The more complex kernel ‘rbfdot’ predicted 3722 records(93%) true out of 4000 records.

Identifying the best SVM cost parameter It is possible to test additional kernels. One way is to vary the cost parameter, which modifies the width of the SVM decision boundary.

This governs the model’s balance between overfitting and underfitting the training data—the larger the cost value, the harder the learner will try to perfectly classify every training instance, as there is a higher penalty for each mistake. On the one hand, a high cost can lead the learner to overfit the training data. On the other hand, a cost parameter set too small can cause the learner to miss important, subtle patterns in the training data and underfit the true pattern.

There is no rule of thumb to know the ideal value beforehand, so instead we will examine how the model performs for various values of C, the cost parameter. Rather than repeating the training and evaluation process repeatedly, we can use the sapply() function to apply a custom function to a vector of potential cost values. We begin by using the seq() function to generate this vector as a sequence counting from five to 40 by five.

cost_values <- c(1, seq(from = 5, to = 40, by = 5))

accuracy_values <- sapply(cost_values, function(x) {
    set.seed(12345)
    m <- ksvm(letter ~ ., data = letterhead_train, kernel = "rbfdot", C=x )

    pred <- predict(m, letterhead_test)

    agree <- ifelse(pred == letterhead_test$letter, 1, 0)

    accuracy <- sum(agree) / nrow(letterhead_test)
    return (accuracy)})
plot(cost_values, accuracy_values, type="b")

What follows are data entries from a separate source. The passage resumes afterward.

import Summits.AnomalousDissipation.AnomalousDissipation.Theorems.SawtoothPulseCascadeK1LocalisedCascadeCornerTraceSum
import Summits.AnomalousDissipation.AnomalousDissipation.Theorems.SawtoothPulseCascadeK1LocalisedCascadeHalfStepV

/-!
# K1loc, line `Spectral` / thin start — helper: THE CORNER-TRACE BOUND FOR THE NEGATIVE LOBE (S-D constants, «CT» wrapper)

Helper file of the prover lane on the crux `K1LocalisedCascade` (stmt-AnomalousDissipation-19491), route
`SawtoothPulseCascade` (S-D fibre ledger; arbiter A23-11 (iv)(b): the `λ = −L₂` reflection wanted by the CT dischargers).
`…CornerTraceSum.cornerTrace_sum_sq_le` is stated for the exact `N`-tooth chirp with POSITIVE lobe `λ = L₂` (fibres `n > 0`,
`λ = nγ`).  For `λ = −L₂` the coefficients reflect, `ĝ₀^{(−L₂)}(m) = ĝ₀^{(L₂)}(−m)` (`…CornerTraceTerm.fourierCoeff_nTooth_exactChirp`),
so reindexing `k ↦ −k`, `l ↦ −l` gives **`cornerTrace_sum_sq_le_neg`**: the same bound with the corner values of
`T(y) = Σ_l c_l e^{2πily}` taken at the REFLECTED corners `−(4r∓1)/(4N)` (any finite set of evaluation points serves the
half-step, which bounds `Σ_n |T_n(y)|²` uniformly in `y`).  No definitions; nothing about the crux.
[cite: Grafakos2014, Prop. 3.1.2 (5), §3.1.3] [problem: turb]
-/

-- `Summit.<Summit>.<Problem>`: single-conjunct summit, the duplicate namespace segment is deliberate.
set_option linter.dupNamespace false

noncomputable section

namespace Summit.AnomalousDissipation.AnomalousDissipation.Theorems.SawtoothPulseCascade.K1Window

open MeasureTheory Set Filter Topology Function Complex AddCircle
open scoped Real
open Literature.Analysis Literature.Analysis.FunctionSpaces Literature.Analysis.FunctionSpaces.Torus Literature.Analysis.FluidPDE
open Literature.Analysis.FluidPDE.SawtoothCascade
open Summit.AnomalousDissipation.AnomalousDissipation.Theorems.SawtoothPulseCascade.K1Start

/-- **Reflection of the `N`-tooth coefficients**: `ĝ₀^{(−λ)}(m) = ĝ₀^{(λ)}(−m)` whenever `λ ± m ≠ 0`. [folklore] -/
theorem fourierCoeff_nTooth_exactChirp_neg {N : ℕ} (hN : 0 < N) (lam : ℤ) {g g' : UnitAddCircle → ℂ}
    (hg : ∀ t : ℝ, g (t : UnitAddCircle) = Complex.exp (-(2 * π * I * ((-lam : ℤ) : ℂ) * ((tri (2 * π * N * t) / (2 * π * N) : ℝ) : ℂ))))
    (hg' : ∀ t : ℝ, g' (t : UnitAddCircle) = Complex.exp (-(2 * π * I * lam * ((tri (2 * π * N * t) / (2 * π * N) : ℝ) : ℂ))))
    {m : ℤ} (hm₁ : lam + m ≠ 0) (hm₂ : lam - m ≠ 0) :
    fourierCoeff g m = fourierCoeff g' (-m) := by
  rw [fourierCoeff_nTooth_exactChirp hN (-lam) hg (m := m) (by omega) (by omega),
    fourierCoeff_nTooth_exactChirp hN lam hg' (m := -m) (by omega) (by omega)]
  have hdvd : ((N : ℤ) ∣ m) ↔ ((N : ℤ) ∣ -m) := (dvd_neg).symm
  by_cases h : (N : ℤ) ∣ m
  · rw [if_pos h, if_pos (hdvd.mp h)]
    congr 1
    push_cast
    have e1 : Real.sin (π * (-(lam : ℝ) + m) / (2 * N)) = -Real.sin (π * (lam + -(m : ℝ)) / (2 * N)) := by
      rw [← Real.sin_neg]; congr 1; ring
    rw [e1]
    have e2 : (N : ℝ) / (π * (-(lam : ℝ) + m)) = -((N : ℝ) / (π * (lam + -(m : ℝ)))) := by
      rw [← div_neg]; congr 1; ring
    have e3 : (N : ℝ) / (π * (-(lam : ℝ) - m)) = -((N : ℝ) / (π * (lam - -(m : ℝ)))) := by
      rw [← div_neg]; congr 1; ring
    rw [e2, e3]; ring
  · rw [if_neg h, if_neg (fun h' => h (hdvd.mpr h'))]

set_option maxHeartbeats 400000 in
/-- **THE CORNER-TRACE BOUND, NEGATIVE LOBE** (`λ = −L₂`; see `…CornerTraceSum.cornerTrace_sum_sq_le` for the data): the same
right-hand side with the corner values of `T` taken at the reflected corners `−(4r−1)/(4N)` and `−(4r+1)/(4N)`.
[cite: Grafakos2014, Prop. 3.1.2 (5), §3.1.3] -/
theorem cornerTrace_sum_sq_le_neg {N : ℕ} (hN : 0 < N) {L₂ : ℕ} {g₀ : UnitAddCircle → ℂ}
    (hg₀ : ∀ t : ℝ, g₀ (t : UnitAddCircle) =
      Complex.exp (-(2 * π * I * ((-(L₂ : ℤ) : ℤ) : ℂ) * ((tri (2 * π * N * t) / (2 * π * N) : ℝ) : ℂ))))
    (c : ℤ → ℂ) (S : Finset ℤ) {L D : ℕ} (hD : 0 < D) (hS : ∀ l ∈ S, |l| ≤ L) {M : ℝ}
    (hM : ∀ k : ℤ, (((S.filter fun l => (N : ℤ) ∣ k - l).card : ℕ) : ℝ) ≤ M)
    (W : Finset ℤ) (hW : ∀ k ∈ W, |k| + L + D ≤ (L₂ : ℤ)) :
    ∑ k ∈ W, ‖∑ l ∈ S, c l * fourierCoeff g₀ (k - l)‖ ^ 2 ≤
      3 * N * (1 / ((D : ℝ) + L) ^ 2 + 1 / (N * ((D : ℝ) + L))) / π ^ 2 *
          (∑ r ∈ Finset.range N, ‖∑ l ∈ S, c l * Complex.exp (2 * π * I * l * (-((4 * (r : ℝ) - 1) / (4 * N))))‖ ^ 2 +
            ∑ r ∈ Finset.range N, ‖∑ l ∈ S, c l * Complex.exp (2 * π * I * l * (-((4 * (r : ℝ) + 1) / (4 * N))))‖ ^ 2) +
        12 * N ^ 2 * L ^ 2 * M * (1 / ((D : ℝ) + L) ^ 2 + 1 / (N * ((D : ℝ) + L))) / (π ^ 2 * D ^ 2) *
          ∑ l ∈ S, ‖c l‖ ^ 2 := by
  classical
  -- the positive-lobe chirp
  obtain ⟨hg'c, hg'⟩ := continuous_exactChirp_lift N (L₂ : ℤ)
  set g' := (periodic_exactChirpFun N (L₂ : ℤ)).lift with hg'def
  -- reflect the coefficients
  have hcoef : ∀ k ∈ W, ∀ l ∈ S, fourierCoeff g₀ (k - l) = fourierCoeff g' ((-k) - (-l)) := by
    intro k hk l hl
    have h1 := hW k hk; have h2 := hS l hl
    have hk' := le_abs_self k; have hk'' := neg_abs_le k; have hl' := le_abs_self l; have hl'' := neg_abs_le l
    rw [show (-k) - (-l) = -(k - l) by ring]
    exact fourierCoeff_nTooth_exactChirp_neg hN (L₂ : ℤ) hg₀ hg' (by omega) (by omega)
  -- reindex `l ↦ −l`, `k ↦ −k`
  set c' : ℤ → ℂ := fun l => c (-l) with hc'
  set S' : Finset ℤ := S.image (fun l => -l) with hS'
  set W' : Finset ℤ := W.image (fun k => -k) with hW'
  have hinjS : Set.InjOn (fun l : ℤ => -l) S := fun a _ b _ h => neg_injective h
  have hinjW : Set.InjOn (fun k : ℤ => -k) W := fun a _ b _ h => neg_injective h
  have hinner : ∀ k ∈ W, ∑ l ∈ S, c l * fourierCoeff g₀ (k - l) = ∑ l' ∈ S', c' l' * fourierCoeff g' ((-k) - l') := by
    intro k hk
    rw [hS', Finset.sum_image hinjS]
    refine Finset.sum_congr rfl fun l hl => ?_
    simp only [hc', neg_neg]
    rw [hcoef k hk l hl]
  have hLHS : ∑ k ∈ W, ‖∑ l ∈ S, c l * fourierCoeff g₀ (k - l)‖ ^ 2 =
      ∑ k' ∈ W', ‖∑ l' ∈ S', c' l' * fourierCoeff g' (k' - l')‖ ^ 2 := by
    rw [hW', Finset.sum_image hinjW]
    exact Finset.sum_congr rfl fun k hk => by rw [hinner k hk]
  rw [hLHS]
  -- hypotheses for the reflected data
  have hS'' : ∀ l ∈ S', |l| ≤ L := by
    intro l hl
    obtain ⟨l₀, hl₀, rfl⟩ := Finset.mem_image.mp hl
    rw [abs_neg]; exact hS l₀ hl₀
  have hW'' : ∀ k ∈ W', |k| + L + D ≤ (L₂ : ℤ) := by
    intro k hk
    obtain ⟨k₀, hk₀, rfl⟩ := Finset.mem_image.mp hk
    rw [abs_neg]; exact hW k₀ hk₀
  have hM'' : ∀ k : ℤ, (((S'.filter fun l => (N : ℤ) ∣ k - l).card : ℕ) : ℝ) ≤ M := by
    intro k
    have hset : S'.filter (fun l => (N : ℤ) ∣ k - l) = (S.filter fun l => (N : ℤ) ∣ (-k) - l).image (fun l => -l) := by
      ext l
      simp only [hS', Finset.mem_filter, Finset.mem_image]
      constructor
      · rintro ⟨⟨l₀, hl₀, rfl⟩, hd⟩
        exact ⟨l₀, ⟨hl₀, by rw [show -k - l₀ = -(k - -l₀) by ring]; exact (dvd_neg).mpr hd⟩, rfl⟩
      · rintro ⟨l₀, ⟨hl₀, hd⟩, rfl⟩
        exact ⟨⟨l₀, hl₀, rfl⟩, by rw [show k - -l₀ = -(-k - l₀) by ring]; exact (dvd_neg).mpr hd⟩
    rw [hset, Finset.card_image_of_injective _ neg_injective]
    exact hM (-k)
  have hmain := cornerTrace_sum_sq_le hN hg' c' S' hD hS'' hM'' W' hW''
  -- identify the right-hand sides
  have hT : ∀ y : ℝ, ∑ l ∈ S', c' l * Complex.exp (2 * π * I * l * y) =
      ∑ l ∈ S, c l * Complex.exp (2 * π * I * l * ((-y : ℝ) : ℂ)) := by
    intro y
    rw [hS', Finset.sum_image hinjS]
    refine Finset.sum_congr rfl fun l _ => ?_
    simp only [hc', neg_neg]
    congr 2; push_cast; ring
  have hc2 : ∑ l ∈ S', ‖c' l‖ ^ 2 = ∑ l ∈ S, ‖c l‖ ^ 2 := by
    rw [hS', Finset.sum_image hinjS]
    simp only [hc', neg_neg]
  have hT1 : ∀ r : ℕ, ∑ l ∈ S', c' l * Complex.exp (2 * π * I * l * ((4 * (r : ℝ) - 1) / (4 * N))) =
      ∑ l ∈ S, c l * Complex.exp (2 * π * I * l * (-((4 * (r : ℝ) - 1) / (4 * N)))) := by
    intro r
    have h := hT ((4 * (r : ℝ) - 1) / (4 * N))
    push_cast at h ⊢
    exact h
  have hT2 : ∀ r : ℕ, ∑ l ∈ S', c' l * Complex.exp (2 * π * I * l * ((4 * (r : ℝ) + 1) / (4 * N))) =
      ∑ l ∈ S, c l * Complex.exp (2 * π * I * l * (-((4 * (r : ℝ) + 1) / (4 * N)))) := by
    intro r
    have h := hT ((4 * (r : ℝ) + 1) / (4 * N))
    push_cast at h ⊢
    exact h
  simp_rw [hT1, hT2, hc2] at hmain
  exact hmain

end Summit.AnomalousDissipation.AnomalousDissipation.Theorems.SawtoothPulseCascade.K1Window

As depicted in the visualization, with an accuracy of 93 percent, the default SVM cost parameter of C = 1 resulted in by far the least accurate model among the nine models evaluated. Instead, setting C to a value of 10 or higher results in an accuracy of around 97 percent, which is quite an improvement in performance! Perhaps this is close enough to perfect for the model to be deployed in a real-world environment, though it may still be worth experimenting further with various kernels to see if it is possible to get even closer to 100 percent accuracy. Each additional improvement in accuracy will result in fewer mistakes for the OCR software and a better overall experience for the end user.